I make a heap of 20%+ liqueurs but I do it by taking a base wine (or beer) and fortifying it up with an appropriate spirit. Like cider mixes 2:1 with brandy then sweetened to make an apple liqueur (lovely).

Or I steep ingredients in a spirit then water it down, usually with a light sugar syrup to 20%. I made a really nice quince and honey brandy that way.

The turbo yeast & sugar stuff tastes foul. Don't bother. You are better off buying a cheap vodka and flavouring/sweetening.
 
Aldi do an Aussie brandy for around $20.

Hey Airgead, I take it that when you mix the brandy with the cider it kills all further fermentation?
 
Yep. You need to fortify it up above the alcohol tolerance for the yeast. My cider yeast is 71B which snuffs it at over 14% so I bump it up to 16%+ to be sure then sweeten to taste.

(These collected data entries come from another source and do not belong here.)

import Summits.NavierStokesRegularity.NavierStokesRegularity.Theorems.SqueezeCycleSingularZoomWindow
import Summits.NavierStokesRegularity.NavierStokesRegularity.Theorems.SqueezeCycleExtremalElementExistsEnergy
import HarnessLib

/-!
# Scale-invariant energies of Type-I Oseen-mild fields on growing windows pass to the limit
# (route `SqueezeCycle`, item `SingularZoom`, stmt-NavierStokesRegularity-10573)

Helper file for the singular Type-I zoom: the twin of `SqueezeCycleExtremalElementExistsEnergy`
for fields `w k` living on final windows `(A k, 0) × ℝ³`, `A k → -∞` (jointly continuous, weakly
divergence-free slices, Oseen integral equation, common Type-I bound `C/√(-t)`), whose local
energies obey the two bounds of the route's class `𝒦` — `r⁻¹ ∫_{B(x₀,r)} |w k(t)|² ≤ B` and
`r⁻¹ ∫_{(t₀-r²,t₀)} ∫_{B(x₀,r)} |∇w k|² ≤ B` — only **eventually in `k`** for each fixed time,
resp. each fixed cylinder with vertex time `t₀ < 0`. If the `w k` converge with their gradients
pointwise on the open slab to a Type-I ancient mild field `W`, then `W` obeys both bounds on all
cylinders with vertex time `t₀ ≤ 0` (`energyBounds_of_tendsto_Ioo`): dominated convergence at
fixed negative times and on cylinders with `t₀ < 0` (the window-uniform gradient bound of
`SqueezeCycleSingularZoomWindow` dominates), and the exhaustion `(−r², −δ) ↑ (−r², 0)` of
`scaledIntegral_vertex_zero` for `t₀ = 0`.
-/

noncomputable section

open MeasureTheory Set Function Filter TopologicalSpace Metric
open scoped Topology NNReal ENNReal

namespace Summit.NavierStokesRegularity.NavierStokesRegularity.Theorems

open Literature.Analysis Literature.Analysis.FluidPDE

section Limits

variable {F : Type*} [NormedAddCommGroup F]

/-- **Dominated convergence on a ball, squared norms, eventual hypotheses**: if `f j → g`
pointwise and, for all large `j`, `f j` is continuous with `‖f j‖ ≤ M`, then
`∫_{B} ‖f j‖² → ∫_{B} ‖g‖²` on every ball `B`. [folklore] -/
theorem tendsto_setIntegral_ball_norm_sq_of_eventually_bound {f : ℕ → EuclideanSpace ℝ (Fin 3) → F}
    {g : EuclideanSpace ℝ (Fin 3) → F} {M : ℝ}
    (hf : ∀ᶠ j in atTop, Continuous (f j) ∧ ∀ x, ‖f j x‖ ≤ M)
    (hlim : ∀ x, Tendsto (fun j => f j x) atTop (𝓝 (g x)))
    (x₀ : EuclideanSpace ℝ (Fin 3)) (r : ℝ) :
    Tendsto (fun j => ∫ x in ball x₀ r, ‖f j x‖ ^ 2) atTop (𝓝 (∫ x in ball x₀ r, ‖g x‖ ^ 2)) := by
  refine tendsto_integral_filter_of_dominated_convergence (fun _ => M ^ 2) ?_ ?_ ?_ ?_
  · filter_upwards [hf] with j hj
    exact ((hj.1).norm.pow 2).aestronglyMeasurable
  · filter_upwards [hf] with j hj
    refine Eventually.of_forall fun x => ?_
    rw [Real.norm_eq_abs, abs_of_nonneg (sq_nonneg _)]
    exact pow_le_pow_left₀ (norm_nonneg _) (hj.2 x) 2
  · exact integrableOn_const (measure_ball_lt_top.ne) |>.integrable
  · exact Eventually.of_forall fun x => ((hlim x).norm).pow 2

end Limits

section Class

/-- **The two scale-invariant energy bounds pass to the limit along Type-I Oseen-mild fields on
growing windows.** Let `w k` be jointly continuous on `(A k, 0) × ℝ³` (`A k → −∞`) with weakly
divergence-free slices, the Oseen integral equation between all `A k < s < t < 0` and the common
Type-I bound `‖w k t x‖ ≤ C/√(−t)` there; suppose that for every `x₀`, every `t < 0` and every
`r > 0` eventually `r⁻¹ ∫_{B(x₀,r)} |w k(t)|² ≤ B`, and for every `x₀`, `t₀ < 0`, `r > 0` eventually
`r⁻¹ ∫_{(t₀-r²,t₀)} ∫_{B(x₀,r)} |∇ w k|² ≤ B` (`B ≥ 0`). If the `w k` converge with their gradients
pointwise on the open slab to a Type-I ancient mild field `W`, then `W` obeys both bounds on every
cylinder with vertex time `t₀ ≤ 0`. [folklore] -/
theorem energyBounds_of_tendsto_Ioo (C : ℝ) {B : ℝ} (hB : 0 ≤ B) {A : ℕ → ℝ}
    (hA : Tendsto A atTop atBot)
    {w : ℕ → ℝ → EuclideanSpace ℝ (Fin 3) → EuclideanSpace ℝ (Fin 3)}
    (hc : ∀ k, ContinuousOn (uncurry (w k)) (Ioo (A k) 0 ×ˢ univ))
    (hdivw : ∀ k, ∀ t ∈ Ioo (A k) 0, IsWeaklyDivFree (w k t))
    (hmild : ∀ k, ∀ s t : ℝ, A k < s → s < t → t < 0 → ∀ x,
      w k t x = UnboundedOperators.heatExtension (w k s) (t - s) x - oseenDuhamel 1 s (w k) (w k) t x)
    (hI : ∀ k, ∀ t ∈ Ioo (A k) 0, ∀ x, ‖w k t x‖ ≤ C / Real.sqrt (-t))
    (henA : ∀ (x₀ : EuclideanSpace ℝ (Fin 3)) (t : ℝ), t < 0 → ∀ r : ℝ, 0 < r →
      ∀ᶠ k in atTop, r⁻¹ * ∫ x in ball x₀ r, ‖w k t x‖ ^ 2 ≤ B)
    (henE : ∀ (x₀ : EuclideanSpace ℝ (Fin 3)) (t₀ r : ℝ), t₀ < 0 → 0 < r →
      ∀ᶠ k in atTop,
        r⁻¹ * ∫ t in Ioo (t₀ - r ^ 2) t₀, ∫ x in ball x₀ r, ‖fderiv ℝ (w k t) x‖ ^ 2 ≤ B)
    {W : ℝ → EuclideanSpace ℝ (Fin 3) → EuclideanSpace ℝ (Fin 3)} (hW : IsTypeIAncientMild C W)
    (hpt : ∀ t < 0, ∀ x, Tendsto (fun k => w k t x) atTop (𝓝 (W t x)))
    (hptG : ∀ t < 0, ∀ x, Tendsto (fun k => fderiv ℝ (w k t) x) atTop (𝓝 (fderiv ℝ (W t) x))) :
    ∀ (x₀ : EuclideanSpace ℝ (Fin 3)) (t₀ r : ℝ), t₀ ≤ 0 → 0 < r →
      (∀ t, t₀ - r ^ 2 < t → t < t₀ → r⁻¹ * ∫ x in ball x₀ r, ‖W t x‖ ^ 2 ≤ B) ∧
        r⁻¹ * ∫ t in Ioo (t₀ - r ^ 2) t₀, ∫ x in ball x₀ r, ‖fderiv ℝ (W t) x‖ ^ 2 ≤ B := by
  -- per-`k` facts
  have hsm : ∀ k, ContDiffOn ℝ (⊤ : ℕ∞) (uncurry (w k)) (Ioo (A k) 0 ×ˢ univ) := fun k =>
    contDiffOn_of_Ioo (hc k) (hdivw k) (hmild k) (hI k)
  have hDc : ∀ k, ContinuousOn (fun z : ℝ × EuclideanSpace ℝ (Fin 3) => fderiv ℝ (w k z.1) z.2)
      (Ioo (A k) 0 ×ˢ univ) := fun k =>
    IsSmoothSpaceTimeOn.continuousOn_fderiv_slice (S := Ioo (A k) 0) (w := w k) (hsm k)
      isOpen_Ioo.uniqueDiffOn
  have hsmooth : ∀ k, ∀ t ∈ Ioo (A k) 0, ContDiff ℝ ((⊤ : ℕ∞) : WithTop ℕ∞) (w k t) :=
    fun k t ht => (hsm k).comp_contDiff (contDiff_prodMk_right t) fun x => ⟨ht, mem_univ x⟩
  have hslice : ∀ k, ∀ t ∈ Ioo (A k) 0, Continuous (w k t) := fun k t ht =>
    (hc k).comp_continuous (Continuous.prodMk_right t) fun x => ⟨ht, mem_univ x⟩
  have hWDc : ContinuousOn (fun z : ℝ × EuclideanSpace ℝ (Fin 3) => fderiv ℝ (W z.1) z.2)
      (Iio 0 ×ˢ univ) :=
    IsSmoothSpaceTimeOn.continuousOn_fderiv_slice (S := Iio 0) (w := W) hW.contDiffOn
      isOpen_Iio.uniqueDiffOn
  have hlev : ∀ s : ℝ, ∀ᶠ k in atTop, A k < s := fun s => hA.eventually (eventually_lt_atBot s)
  -- the energy at a fixed negative time
  have hAW : ∀ (x₀ : EuclideanSpace ℝ (Fin 3)) (t₀ r : ℝ), t₀ ≤ 0 → 0 < r →
      ∀ t, t₀ - r ^ 2 < t → t < t₀ → r⁻¹ * ∫ x in ball x₀ r, ‖W t x‖ ^ 2 ≤ B := by
    intro x₀ t₀ r ht₀ hr t ht1 ht2
    have ht : t < 0 := lt_of_lt_of_le ht2 ht₀
    have hf : ∀ᶠ k in atTop, Continuous (w k t) ∧ ∀ x, ‖w k t x‖ ≤ C / Real.sqrt (-t) := by
      filter_upwards [hlev t] with k hk
      exact ⟨hslice k t ⟨hk, ht⟩, fun x => hI k t ⟨hk, ht⟩ x⟩
    have hlim := (tendsto_setIntegral_ball_norm_sq_of_eventually_bound hf (hpt t ht) x₀ r).const_mul r⁻¹
    exact le_of_tendsto hlim (henA x₀ t ht r hr)
  -- the dissipation on cylinders with vertex time `t₀ < 0`
  have hEneg : ∀ (x₀ : EuclideanSpace ℝ (Fin 3)) (t₀ r : ℝ), t₀ < 0 → 0 < r →
      r⁻¹ * ∫ t in Ioo (t₀ - r ^ 2) t₀, ∫ x in ball x₀ r, ‖fderiv ℝ (W t) x‖ ^ 2 ≤ B := by
    intro x₀ t₀ r ht₀ hr
    -- window-uniform gradient bound on the window `[t₀ - r², t₀/2)` for all large `k`
    obtain ⟨K, hK⟩ := exists_norm_iteratedFDeriv_le_of_typeI_Ioo C 1 (a := t₀ - r ^ 2 - 1)
      (b := t₀ / 2) (δ := 1) (by linarith [sq_nonneg r]) (by linarith) one_pos
    have hKw : ∀ᶠ k in atTop, ∀ t ∈ Ioo (t₀ - r ^ 2) t₀, ∀ x, ‖fderiv ℝ (w k t) x‖ ≤ K := by
      filter_upwards [hlev (t₀ - r ^ 2 - 1)] with k hk
      intro t ht x
      have h := hK hk (hc k) (hdivw k) (hmild k) (hI k) t ⟨by linarith [ht.1], by linarith [ht.2]⟩ x
      rwa [norm_iteratedFDeriv_one] at h
    have hwin : ∀ᶠ k in atTop, A k < t₀ - r ^ 2 := hlev (t₀ - r ^ 2)
    -- inner integrals converge at every time of the window
    set Φ : ℕ → ℝ → ℝ := fun k t => ∫ x in ball x₀ r, ‖fderiv ℝ (w k t) x‖ ^ 2 with hΦ
    set Ψ : ℝ → ℝ := fun t => ∫ x in ball x₀ r, ‖fderiv ℝ (W t) x‖ ^ 2 with hΨ
    have hinner : ∀ t ∈ Ioo (t₀ - r ^ 2) t₀, Tendsto (fun k => Φ k t) atTop (𝓝 (Ψ t)) := by
      intro t ht
      have ht' : t < 0 := ht.2.trans ht₀
      have hf : ∀ᶠ k in atTop, Continuous (fderiv ℝ (w k t)) ∧ ∀ x, ‖fderiv ℝ (w k t) x‖ ≤ K := by
        filter_upwards [hKw, hwin] with k hk hk'
        exact ⟨(hsmooth k t ⟨by linarith [ht.1], ht'⟩).continuous_fderiv (by simp), fun x => hk t ht x⟩
      exact tendsto_setIntegral_ball_norm_sq_of_eventually_bound hf (hptG t ht') x₀ r
    -- continuity (hence measurability) of the inner integrals in time
    have hΦc : ∀ k, ContinuousOn (Φ k) (Ioo (A k) 0) := fun k =>
      continuousOn_setIntegral_ball_norm_sq_of_continuousOn (g := fun t x => fderiv ℝ (w k t) x)
        isOpen_Ioo (hDc k) x₀ r
    -- dominated convergence in time
    set Vc : ℝ := ∫ x in ball x₀ r, (K ^ 2 : ℝ) with hVc
    have hΦbd : ∀ᶠ k in atTop, ∀ t ∈ Ioo (t₀ - r ^ 2) t₀, ‖Φ k t‖ ≤ Vc := by
      filter_upwards [hKw, hwin] with k hk hk'
      intro t ht
      have htk : t ∈ Ioo (A k) 0 := ⟨by linarith [ht.1], ht.2.trans ht₀⟩
      have h0 : 0 ≤ Φ k t := setIntegral_nonneg measurableSet_ball fun x _ => sq_nonneg _
      rw [Real.norm_eq_abs, abs_of_nonneg h0]
      have hgi : IntegrableOn (fun x => ‖fderiv ℝ (w k t) x‖ ^ 2) (ball x₀ r) volume :=
        ((((hsmooth k t htk).continuous_fderiv (by simp)).norm.pow 2).continuousOn
          |>.integrableOn_compact (isCompact_closedBall x₀ r)) |>.mono_set ball_subset_closedBall
      exact setIntegral_mono_on hgi (integrableOn_const (measure_ball_lt_top).ne)
        measurableSet_ball fun x _ => pow_le_pow_left₀ (norm_nonneg _) (hk t ht x) 2
    have hlimT : Tendsto (fun k => ∫ t in Ioo (t₀ - r ^ 2) t₀, Φ k t) atTop
        (𝓝 (∫ t in Ioo (t₀ - r ^ 2) t₀, Ψ t)) := by
      refine tendsto_integral_filter_of_dominated_convergence (fun _ => Vc) ?_ ?_ ?_ ?_
      · filter_upwards [hwin] with k hk
        exact ((hΦc k).mono fun t ht => ⟨by linarith [ht.1], ht.2.trans ht₀⟩).aestronglyMeasurable
          measurableSet_Ioo
      · filter_upwards [hΦbd] with k hk
        exact (ae_restrict_mem measurableSet_Ioo).mono fun t ht => hk t ht
      · exact (integrableOn_const (measure_Ioo_lt_top).ne).integrable
      · exact (ae_restrict_mem measurableSet_Ioo).mono fun t ht => hinner t ht
    exact le_of_tendsto (hlimT.const_mul r⁻¹) (henE x₀ t₀ r ht₀ hr)
  -- assembly, with the vertex time `t₀ = 0` by exhaustion
  intro x₀ t₀ r ht₀ hr
  refine ⟨hAW x₀ t₀ r ht₀ hr, ?_⟩
  rcases lt_or_eq_of_le ht₀ with hlt | heq
  · exact hEneg x₀ t₀ r hlt hr
  · subst heq
    have hΨc : ContinuousOn (fun t => ∫ x in ball x₀ r, ‖fderiv ℝ (W t) x‖ ^ 2) (Iio 0) :=
      continuousOn_setIntegral_ball_norm_sq_of_continuousOn (g := fun t x => fderiv ℝ (W t) x)
        isOpen_Iio hWDc x₀ r
    have h := scaledIntegral_vertex_zero hΨc
      (fun t _ => setIntegral_nonneg measurableSet_ball fun x _ => sq_nonneg _) hB hr
      (fun t₁ ht₁ => hEneg x₀ t₁ r ht₁ hr)
    rwa [zero_sub]

end Class

end Summit.NavierStokesRegularity.NavierStokesRegularity.Theorems

end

I find 1/3 brandy. 2/3 cider and a dash of honey makes an amazing liquid panty remover.
 
The champagne yeast I've been using on most my meads and ciders and wines is pretty powerful stuff; regularly ferments the must to around 14 per cent alcohol. Wine makers will sometimes use a trick to nudge the alcohol content of their wines up by rewarding yeast that survives in the later stages of fermentation (ie, in higher alcohol concentrations) with additions of sugar. Apparently you can keep this going for another 5 - 10 per cent or so, and get your wine up to 20 per cent. Haven't tried it myself and I'm not particularly interested in doing so, but it seems simple enough - get a high alcohol tolerant yeast, and then feed it in the later stages of fermentation to nudge the alcohol concentration in your booze up a few notches.
 
DV10 or EC1118 will handle 16-18% pretty easily. Wouldn't be too hard to get them to 20.